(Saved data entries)
import Mathlib
import Summits.QuantumFields.YangMills.Theorems.TransverseWardBLFluxSectors
import Summits.QuantumFields.YangMills.Theorems.ScalingWindowSplitSelfNormalisedSkewnessWitnessChart
import Literature.MathematicalPhysics.QuantumFieldTheory.WilsonFlow
import HarnessLib

/-!
# Translation invariance of the flux sectors: the transverse test functional has zero mean on each sector

Route-independent helper for the crux stmt-QuantumFields-23103 `Theses.TransverseWardBL.ConvexPhaseCoexactBound`
(route `TransverseWardBL`, LINE g9-C of the ideator seat ym-idea-4; abelian `U(1)` line onto the leaf
`Theorems.U1HelicityGapTorusD4` — nothing here bears on the Yang–Mills mass gap).

Lattice translations `U ↦ U(· + a)` preserve the product Haar measure (`measurePreserving_siteTranslate`), the
cut `{∀ p, |ω_p| ≤ 1}`, the Wilson weight `exp(β Σ_q cos ω_q)` and — by flux constancy of admissible fields —
every flux sector `G_k` (`mem_sector_siteTranslate_iff`).  Hence the sector integral
`m(p) = ∫ 1_{G_k} sin ω_p · e^{βΣcos ω} dHaar` depends only on the orientation of `p`
(`sectorSinIntegral_shift`), and for a test form `u` with vanishing orientation sums
`∫ 1_{G_k} (Σ_p u_p sin ω_p) e^{βΣcos ω} dHaar = 0` (`integral_sector_testForm_eq_zero`): the transverse
functional has ZERO MEAN on every sector (the planner's `stub_sectorMeanZero`).
-/

noncomputable section

open scoped BigOperators ENNReal
open MeasureTheory Finset
open Literature.MathematicalPhysics.QuantumLattice Literature.MathematicalPhysics.QuantumFieldTheory
open Summit.QuantumFields.YangMills.Theorems.SelfNormalisedSkewness.Negative

namespace Summit.QuantumFields.YangMills.Theorems.TransverseWardBL

variable {S : ℕ} [NeZero S]

/-! ### Measurability -/

/-- The magnetic flux is measurable in the configuration. [folklore] -/
theorem measurable_magneticFlux (x : Site 4 S) (μ ν : Fin 4) :
    Measurable fun U : GaugeConfig 4 S Circle => magneticFlux U x μ ν := by
  unfold magneticFlux
  exact Finset.measurable_sum _ fun s _ => Finset.measurable_sum _ fun t _ => measurable_abelianFieldTensor _ _ _

/-- The sector `G_k = {cut} ∩ {fluxes = 2πk}` is measurable. [folklore] -/
theorem measurableSet_sector (k : {q : Fin 4 × Fin 4 // q.1 < q.2} → ℤ) :
    MeasurableSet {U : GaugeConfig 4 S Circle | (∀ p : Plaquette 4 S, |plaqAngle U p| ≤ 1) ∧
      ∀ o : {q : Fin 4 × Fin 4 // q.1 < q.2}, magneticFlux U 0 o.1.1 o.1.2 = 2 * Real.pi * k o} := by
  have e : {U : GaugeConfig 4 S Circle | (∀ p : Plaquette 4 S, |plaqAngle U p| ≤ 1) ∧
      ∀ o : {q : Fin 4 × Fin 4 // q.1 < q.2}, magneticFlux U 0 o.1.1 o.1.2 = 2 * Real.pi * k o} =
      (⋂ p : Plaquette 4 S, {U | |plaqAngle U p| ≤ 1}) ∩
        ⋂ o : {q : Fin 4 × Fin 4 // q.1 < q.2}, {U | magneticFlux U 0 o.1.1 o.1.2 = 2 * Real.pi * k o} := by
    ext U; simp
  rw [e]
  refine (MeasurableSet.iInter fun p => ?_).inter (MeasurableSet.iInter fun o => ?_)
  · simp only [plaqAngle_apply]
    exact measurableSet_le (measurable_abelianFieldTensor p.1 p.2.1.1 p.2.1.2).abs measurable_const
  · exact measurableSet_eq_fun (measurable_magneticFlux 0 o.1.1 o.1.2) measurable_const

omit [NeZero S] in
/-- `U ↦ ω_p(U)` is measurable. [folklore] -/
theorem measurable_plaqAngle_apply (p : Plaquette 4 S) :
    Measurable fun U : GaugeConfig 4 S Circle => plaqAngle U p := by
  simp only [plaqAngle_apply]; exact measurable_abelianFieldTensor _ _ _

/-! ### Lattice translations preserve Haar, the cut, the weight and the sectors -/

/-- **Lattice translations preserve the product Haar measure** (relabelling of the factors). [folklore] -/
theorem measurePreserving_siteTranslate (a : Site 4 S) :
    MeasurePreserving (fun U : GaugeConfig 4 S Circle => U.siteTranslate a)
      (Measure.pi fun _ : Edge 4 S => haarProbability Circle)
      (Measure.pi fun _ : Edge 4 S => haarProbability Circle) := by
  set E : Edge 4 S ≃ Edge 4 S := Equiv.prodCongr (Equiv.addRight a) (Equiv.refl (Fin 4)) with hE
  have h := measurePreserving_piCongrLeft (fun _ : Edge 4 S => haarProbability Circle) E.symm
  have hcoe : ⇑(MeasurableEquiv.piCongrLeft (fun _ : Edge 4 S => Circle) E.symm) =
      fun U : GaugeConfig 4 S Circle => U.siteTranslate a := by
    funext U; funext e
    rw [MeasurableEquiv.coe_piCongrLeft, Equiv.piCongrLeft_apply_eq_cast, cast_eq]
    simp [hE, GaugeConfig.siteTranslate]
    rfl
  rw [hcoe] at h
  exact h

omit [NeZero S] in
/-- `siteTranslate` is a measurable embedding (it is a measurable equivalence). [folklore] -/
theorem measurableEmbedding_siteTranslate (a : Site 4 S) :
    MeasurableEmbedding (fun U : GaugeConfig 4 S Circle => U.siteTranslate a) := by
  set E : Edge 4 S ≃ Edge 4 S := Equiv.prodCongr (Equiv.addRight a) (Equiv.refl (Fin 4)) with hE
  have hcoe : ⇑(MeasurableEquiv.piCongrLeft (fun _ : Edge 4 S => Circle) E.symm) =
      fun U : GaugeConfig 4 S Circle => U.siteTranslate a := by
    funext U; funext e
    rw [MeasurableEquiv.coe_piCongrLeft, Equiv.piCongrLeft_apply_eq_cast, cast_eq]
    simp [hE, GaugeConfig.siteTranslate]
    rfl
  rw [← hcoe]
  exact (MeasurableEquiv.piCongrLeft (fun _ : Edge 4 S => Circle) E.symm).measurableEmbedding

omit [NeZero S] in
/-- Plaquette angles of a translated configuration. [folklore] -/
theorem plaqAngle_siteTranslate (a : Site 4 S) (U : GaugeConfig 4 S Circle) (p : Plaquette 4 S) :
    plaqAngle (U.siteTranslate a) p = plaqAngle U (p.1 + a, p.2) := by
  simp only [plaqAngle_apply, abelianFieldTensor, plaquetteHolonomy_siteTranslate]

/-- Magnetic fluxes of a translated configuration. [folklore] -/
theorem magneticFlux_siteTranslate (a : Site 4 S) (U : GaugeConfig 4 S Circle) (x : Site 4 S) (μ ν : Fin 4) :
    magneticFlux (U.siteTranslate a) x μ ν = magneticFlux U (x + a) μ ν := by
  simp only [magneticFlux, abelianFieldTensor, plaquetteHolonomy_siteTranslate]
  refine Finset.sum_congr rfl fun s _ => Finset.sum_congr rfl fun t _ => ?_
  congr 2; abel

/-- Sums over all plaquettes are translation invariant. [folklore] -/
theorem sum_plaquette_siteTranslate (a : Site 4 S) (h : Plaquette 4 S → ℝ) :
    ∑ q : Plaquette 4 S, h (q.1 + a, q.2) = ∑ q : Plaquette 4 S, h q :=
  Fintype.sum_equiv (Equiv.prodCongr (Equiv.addRight a) (Equiv.refl _)) _ _ fun _ => rfl

omit [NeZero S] in
/-- The cut is translation invariant. [folklore] -/
theorem cut_siteTranslate_iff (a : Site 4 S) (U : GaugeConfig 4 S Circle) :
    (∀ p : Plaquette 4 S, |plaqAngle (U.siteTranslate a) p| ≤ 1) ↔ ∀ p : Plaquette 4 S, |plaqAngle U p| ≤ 1 := by
  simp only [plaqAngle_siteTranslate]
  constructor
  · intro h p
    have := h (p.1 - a, p.2)
    simpa using this
  · intro h p
    exact h _

/-- **Sectors are translation invariant** (flux constancy of admissible fields). [folklore] -/
theorem mem_sector_siteTranslate_iff (k : {q : Fin 4 × Fin 4 // q.1 < q.2} → ℤ) (a : Site 4 S)
    (U : GaugeConfig 4 S Circle) :
    ((∀ p : Plaquette 4 S, |plaqAngle (U.siteTranslate a) p| ≤ 1) ∧
        ∀ o : {q : Fin 4 × Fin 4 // q.1 < q.2}, magneticFlux (U.siteTranslate a) 0 o.1.1 o.1.2 = 2 * Real.pi * k o) ↔
      ((∀ p : Plaquette 4 S, |plaqAngle U p| ≤ 1) ∧
        ∀ o : {q : Fin 4 × Fin 4 // q.1 < q.2}, magneticFlux U 0 o.1.1 o.1.2 = 2 * Real.pi * k o) := by
  rw [cut_siteTranslate_iff]
  constructor
  · rintro ⟨hU, hk⟩
    refine ⟨hU, fun o => ?_⟩
    have hadm := abs_abelianFieldTensor_lt_of_plaqAngle_le hU
    rw [← hk o, magneticFlux_siteTranslate, zero_add, magneticFlux_eq_of_admissible U hadm a 0]
  · rintro ⟨hU, hk⟩
    refine ⟨hU, fun o => ?_⟩
    have hadm := abs_abelianFieldTensor_lt_of_plaqAngle_le hU
    rw [magneticFlux_siteTranslate, zero_add, magneticFlux_eq_of_admissible U hadm a 0, hk o]

/-! ### The one-plaquette sector integral depends only on the orientation -/

/-- **Translation invariance of the sector one-plaquette integral**:
`∫ 1_{G_k}(U) sin ω_{(x+a;o)}(U) e^{βΣcos ω(U)} dHaar = ∫ 1_{G_k}(U) sin ω_{(x;o)}(U) e^{βΣcos ω(U)} dHaar`. [folklore] -/
theorem sectorSinIntegral_shift (k : {q : Fin 4 × Fin 4 // q.1 < q.2} → ℤ) (β : ℝ) (a : Site 4 S)
    (p : Plaquette 4 S) :
    ∫ U, {U : GaugeConfig 4 S Circle | (∀ q : Plaquette 4 S, |plaqAngle U q| ≤ 1) ∧
        ∀ o : {q : Fin 4 × Fin 4 // q.1 < q.2}, magneticFlux U 0 o.1.1 o.1.2 = 2 * Real.pi * k o}.indicator
        (fun U => Real.sin (plaqAngle U (p.1 + a, p.2)) *
          Real.exp (β * ∑ q : Plaquette 4 S, Real.cos (plaqAngle U q))) U
        ∂(Measure.pi fun _ : Edge 4 S => haarProbability Circle) =
      ∫ U, {U : GaugeConfig 4 S Circle | (∀ q : Plaquette 4 S, |plaqAngle U q| ≤ 1) ∧
        ∀ o : {q : Fin 4 × Fin 4 // q.1 < q.2}, magneticFlux U 0 o.1.1 o.1.2 = 2 * Real.pi * k o}.indicator
        (fun U => Real.sin (plaqAngle U p) * Real.exp (β * ∑ q : Plaquette 4 S, Real.cos (plaqAngle U q))) U
        ∂(Measure.pi fun _ : Edge 4 S => haarProbability Circle) := by
  classical
  set Gk : Set (GaugeConfig 4 S Circle) := {U | (∀ q : Plaquette 4 S, |plaqAngle U q| ≤ 1) ∧
    ∀ o : {q : Fin 4 × Fin 4 // q.1 < q.2}, magneticFlux U 0 o.1.1 o.1.2 = 2 * Real.pi * k o} with hGk
  set ψ : GaugeConfig 4 S Circle → ℝ := Gk.indicator
    (fun U => Real.sin (plaqAngle U p) * Real.exp (β * ∑ q : Plaquette 4 S, Real.cos (plaqAngle U q))) with hψ
  have hpt : ∀ U : GaugeConfig 4 S Circle, Gk.indicator
      (fun U => Real.sin (plaqAngle U (p.1 + a, p.2)) *
        Real.exp (β * ∑ q : Plaquette 4 S, Real.cos (plaqAngle U q))) U = ψ (U.siteTranslate a) := by
    intro U
    have hmem : U.siteTranslate a ∈ Gk ↔ U ∈ Gk := mem_sector_siteTranslate_iff k a U
    have hsum : ∑ q : Plaquette 4 S, Real.cos (plaqAngle (U.siteTranslate a) q) =
        ∑ q : Plaquette 4 S, Real.cos (plaqAngle U q) := by
      simp only [plaqAngle_siteTranslate]
      exact sum_plaquette_siteTranslate a (fun q => Real.cos (plaqAngle U q))
    by_cases hU : U ∈ Gk
    · rw [Set.indicator_of_mem hU, hψ, Set.indicator_of_mem (hmem.2 hU), plaqAngle_siteTranslate, hsum]
    · rw [Set.indicator_of_notMem hU, hψ, Set.indicator_of_notMem (fun h => hU (hmem.1 h))]
  simp_rw [hpt]
  exact (measurePreserving_siteTranslate a).integral_comp (measurableEmbedding_siteTranslate a) ψ

/-- **Zero mean of the transverse functional on every sector**: for a test form `u` with vanishing
orientation sums, `∫ 1_{G_k}(U) (Σ_p u_p sin ω_p(U)) e^{βΣcos ω(U)} dHaar(U) = 0`. [folklore] -/
theorem integral_sector_testForm_eq_zero (k : {q : Fin 4 × Fin 4 // q.1 < q.2} → ℤ) (β : ℝ)
    (u : Plaquette 4 S → ℝ)
    (hu0 : ∀ o : {q : Fin 4 × Fin 4 // q.1 < q.2}, (∑ q : Plaquette 4 S, (if q.2 = o then u q else 0)) = 0) :
    ∫ U, {U : GaugeConfig 4 S Circle | (∀ q : Plaquette 4 S, |plaqAngle U q| ≤ 1) ∧
        ∀ o : {q : Fin 4 × Fin 4 // q.1 < q.2}, magneticFlux U 0 o.1.1 o.1.2 = 2 * Real.pi * k o}.indicator
        (fun U => (∑ p : Plaquette 4 S, u p * Real.sin (plaqAngle U p)) *
          Real.exp (β * ∑ q : Plaquette 4 S, Real.cos (plaqAngle U q))) U
        ∂(Measure.pi fun _ : Edge 4 S => haarProbability Circle) = 0 := by
  classical
  set μH : Measure (GaugeConfig 4 S Circle) := Measure.pi fun _ : Edge 4 S => haarProbability Circle with hμH
  set Gk : Set (GaugeConfig 4 S Circle) := {U | (∀ q : Plaquette 4 S, |plaqAngle U q| ≤ 1) ∧
    ∀ o : {q : Fin 4 × Fin 4 // q.1 < q.2}, magneticFlux U 0 o.1.1 o.1.2 = 2 * Real.pi * k o} with hGk
  have hGm : MeasurableSet Gk := measurableSet_sector k
  set W : GaugeConfig 4 S Circle → ℝ := fun U => Real.exp (β * ∑ q : Plaquette 4 S, Real.cos (plaqAngle U q))
    with hW
  have hWm : Measurable W := Real.measurable_exp.comp ((Finset.measurable_sum _ fun q _ =>
    Real.measurable_cos.comp (measurable_plaqAngle_apply q)).const_mul β)
  have hWb : ∀ U, |W U| ≤ Real.exp (|β| * Fintype.card (Plaquette 4 S)) := fun U => by
    rw [hW, abs_of_pos (Real.exp_pos _)]
    refine Real.exp_le_exp.2 ?_
    calc β * ∑ q : Plaquette 4 S, Real.cos (plaqAngle U q) ≤ |β * ∑ q : Plaquette 4 S, Real.cos (plaqAngle U q)| :=
          le_abs_self _
      _ = |β| * |∑ q : Plaquette 4 S, Real.cos (plaqAngle U q)| := abs_mul _ _
      _ ≤ |β| * Fintype.card (Plaquette 4 S) := by
          refine mul_le_mul_of_nonneg_left ?_ (abs_nonneg β)
          calc |∑ q : Plaquette 4 S, Real.cos (plaqAngle U q)| ≤ ∑ q : Plaquette 4 S, |Real.cos (plaqAngle U q)| :=
                Finset.abs_sum_le_sum_abs _ _
            _ ≤ ∑ _q : Plaquette 4 S, (1 : ℝ) := Finset.sum_le_sum fun q _ => Real.abs_cos_le_one _
            _ = Fintype.card (Plaquette 4 S) := by simp
  -- the one-plaquette sector integrals
  set m : Plaquette 4 S → ℝ := fun p => ∫ U, Gk.indicator (fun U => Real.sin (plaqAngle U p) * W U) U ∂μH
    with hm
  have hmo : ∀ p : Plaquette 4 S, m p = m ((0 : Site 4 S), p.2) := fun p => by
    have h := sectorSinIntegral_shift (S := S) k β p.1 ((0 : Site 4 S), p.2)
    simp only [zero_add, Prod.mk.eta] at h
    simp only [hm, hμH, hGk, hW]
    exact h
  -- integrability of the summands
  have hint : ∀ p : Plaquette 4 S, Integrable (fun U => u p * Gk.indicator
      (fun U => Real.sin (plaqAngle U p) * W U) U) μH := by
    intro p
    refine (Integrable.of_bound ?_ (Real.exp (|β| * Fintype.card (Plaquette 4 S))) (ae_of_all _ fun U => ?_)).const_mul (u p)
    · exact (((Real.measurable_sin.comp (measurable_plaqAngle_apply p)).mul hWm).indicator hGm).aestronglyMeasurable
    · rw [Real.norm_eq_abs]
      by_cases hU : U ∈ Gk
      · rw [Set.indicator_of_mem hU, abs_mul]
        calc |Real.sin (plaqAngle U p)| * |W U| ≤ 1 * |W U| :=
              mul_le_mul_of_nonneg_right (Real.abs_sin_le_one _) (abs_nonneg _)
          _ ≤ Real.exp (|β| * Fintype.card (Plaquette 4 S)) := by rw [one_mul]; exact hWb U
      · rw [Set.indicator_of_notMem hU, abs_zero]; positivity
  -- rewrite the integrand as a sum
  have hsum : ∀ U : GaugeConfig 4 S Circle, Gk.indicator
      (fun U => (∑ p : Plaquette 4 S, u p * Real.sin (plaqAngle U p)) * W U) U =
      ∑ p : Plaquette 4 S, u p * Gk.indicator (fun U => Real.sin (plaqAngle U p) * W U) U := by
    intro U
    by_cases hU : U ∈ Gk
    · simp only [Set.indicator_of_mem hU, Finset.sum_mul, mul_assoc]
    · simp only [Set.indicator_of_notMem hU, mul_zero, Finset.sum_const_zero]
  show ∫ U, Gk.indicator (fun U => (∑ p : Plaquette 4 S, u p * Real.sin (plaqAngle U p)) * W U) U ∂μH = 0
  simp_rw [hsum]
  rw [integral_finsetSum _ fun p _ => hint p]
  have hcm : ∑ p : Plaquette 4 S, ∫ U, u p * Gk.indicator (fun U => Real.sin (plaqAngle U p) * W U) U ∂μH =
      ∑ p : Plaquette 4 S, u p * m p :=
    Finset.sum_congr rfl fun p _ => by rw [integral_const_mul]
  rw [hcm]
  -- regroup by orientation
  have hreg : ∑ p : Plaquette 4 S, u p * m p =
      ∑ o : {q : Fin 4 × Fin 4 // q.1 < q.2}, m ((0 : Site 4 S), o) *
        ∑ q : Plaquette 4 S, (if q.2 = o then u q else 0) := by
    have h1 : ∀ p : Plaquette 4 S, u p * m p =
        ∑ o : {q : Fin 4 × Fin 4 // q.1 < q.2}, (if p.2 = o then m ((0 : Site 4 S), o) * u p else 0) := by
      intro p
      rw [Finset.sum_ite_eq, if_pos (Finset.mem_univ _), hmo p, mul_comm]
    simp_rw [h1]
    rw [Finset.sum_comm]
    refine Finset.sum_congr rfl fun o _ => ?_
    rw [Finset.mul_sum]
    refine Finset.sum_congr rfl fun q _ => ?_
    split_ifs <;> simp
  rw [hreg]
  simp [hu0]

end Summit.QuantumFields.YangMills.Theorems.TransverseWardBL

end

What the task asks: Collect the complete line wherever the string "then" appears in the records.

Result of this task:
    (hu0 : ∀ o : {q : Fin 4 × Fin 4 // q.1 < q.2}, (∑ q : Plaquette 4 S, (if q.2 = o then u q else 0)) = 0) :
        ∑ q : Plaquette 4 S, (if q.2 = o then u q else 0) := by
        ∑ o : {q : Fin 4 × Fin 4 // q.1 < q.2}, (if p.2 = o then m ((0 : Site 4 S), o) * u p else 0) := by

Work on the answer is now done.